Edit

Share via


Set up the data query for chat solution in Edge RAG Preview, enabled by Azure Arc

Configure data queries and model settings for your Edge RAG chat solution to optimize your chat results. Adjust search types, tune model parameters, and refine your chat experience in the Edge RAG developer portal.

Important

Edge RAG Preview, enabled by Azure Arc is currently in PREVIEW. See the Supplemental Terms of Use for Microsoft Azure Previews for legal terms that apply to Azure features that are in beta, preview, or otherwise not yet released into general availability.

Prerequisites

Before you begin:

Configure model settings

To get started, configure the model settings.

  1. Go to the local portal using the domain name provided at deployment and app registration.
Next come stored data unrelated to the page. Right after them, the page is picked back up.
/-!
# Current versus regularity for shift-invariant first-order functionals
(crux `LocalOhmBV.LocalOhm`, item stmt-AtomisticToContinuum-12009, line `registered`/birth; partial result
toward the rigidity stub `stub_oddSectorLiouvilleSym`, landed `--supports`)

For `P = pinnedChain ω₂ lam β γ`, a shift-invariant Gibbs state `μ` and a functional `Λ` which is shift
invariant and linear on continuous polynomially bounded cylinder observables, the value on the bond current is
controlled by the regularity constant `A(M)` of `Λ` on boxes of `M + 1` sites:
`|Λ(j_0)| ≤ A(M) · (3 ∫ j_0² dμ / M)^{1/2}` for every `M ≥ 1`.
Proof: by linearity and shift invariance `Λ(j_0) = Λ(M⁻¹ Σ_{i<M} j_i)`, one cylinder observable on the box
`{0, …, M}`; its `L²(μ)`-norm is `≤ (3 ∫ j_0² / M)^{1/2}` because the static current covariances vanish beyond
nearest-neighbour bonds (`IsChainGibbsMeasure.integral_bondCurrentZ_mul_eq_zero`, partial momentum reversal)
and `2|j_i j_k| ≤ j_i² + j_k²`. Consequence for the line: the rigidity stub would follow from regularity ALONE
if the extracted functional had `A(M) = o(√M)`; conversely every counterexample (e.g. the harmonic corner) has
`A(M) ≳ √M`, the CLT size of the window density of an extensive odd perturbation — so the content of the stub
is the invariance hypothesis, not the growth of `A`. No definitions.
-/

set_option autoImplicit false

noncomputable section

namespace Summit.AtomisticToContinuum.FouriersLaw.Theorems.LocalOhmBirth

open MeasureTheory Filter Topology
open scoped BigOperators
open Literature.MathematicalPhysics.KineticTheory
open Literature.MathematicalPhysics.KineticTheory.HeatConduction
For example, https://arcrag.contoso.com.

  2. Sign in with developer credentials that have both "EdgeRAGDeveloper" and "EdgeRAGEndUser" roles assigned. If you have the right access configured, you're automatically redirected to the developer portal.

  3. Select Get Started.

  4. Select the Chat tab to get to the Chat playground.

  5. In the Data inferencing section, select the Type of search.

    Search type Description
    Hybrid text search Search that combines keyword (text) search and vector (contextual) search.
    Text search Search that queries exact words or phrases in documents.
    Vector search Search that queries contextual similarity rather than exact keyword matching.
    Hybrid multimodal search Search that combines multiple modalities, like text and image, simultaneously.
  6. Change the model parameters for Temperature, Top-N, Top-P, and others as needed.

    Screenshot of the data inferencing section of the chat window that allows you to change the model parameters.

  7. Review and update the system prompt as appropriate for your solution.

  8. Any changes that you make are applied when you submit a new question in the chat.

Test chat results

Next, test the chat endpoint.

  1. In the chat window, enter a question that uses a simple question and answer format. Queries that require summarization across multiple documents might not return accurate answers.

    Screenshot of the chat playground with a question in the chat window.

  2. (Optional) To refresh the chat playground and clear the chat history, select New chat.

  3. (Optional) Test the end user experience by using the chat solution app for Edge RAG.

View details to refine settings

Use the chat response details to analyze and fine-tune your model and search parameters to optimize your chat responses.

  1. Under the chat response, select View details.

    Screenshot that shows the view details option underneath the chat response.

  2. Use the chat details to understand the impact of the inferencing parameters on the language model's response to your question.

    Field Description
    LLM response Response from the large language model (LLM) for the corresponding question.
    User question Question asked by user.
    Parameters Parameters that are used to search content and generate LLM response.
    System prompt System prompt input set by Developer.
    Reranked chunks Shows search IDs by reranking score.
    LLM Input chunks Relevant chunks passed to LLM as retrieved content; the chunks are selected based on text strictness and image strictness.
    Search details Shows search details.
    Results from text search Results from textual search for a query; each result shows reranking score, search distance, text, file path, chunk ID, and last modified date.
    Results from vector search Results from semantic search for a query; each result shows reranking score, search distance, text, file path, chunk ID, and last modified date.
    Results from image search Results from image search for a query, each result shows reranking score, file path, last modified date.

    Screenshot that shows the details of the chat response including the search type, parameters, and more.

  3. To analyze the Details, select Copy to paste a JSON version of the text into a text editor.

  4. Tune the inferencing parameters to get the type of responses that you want for your ingested data.

Get the API endpoint

When you're satisfied with the solution, select on View the endpoint to get the API endpoint to use in your downstream applications.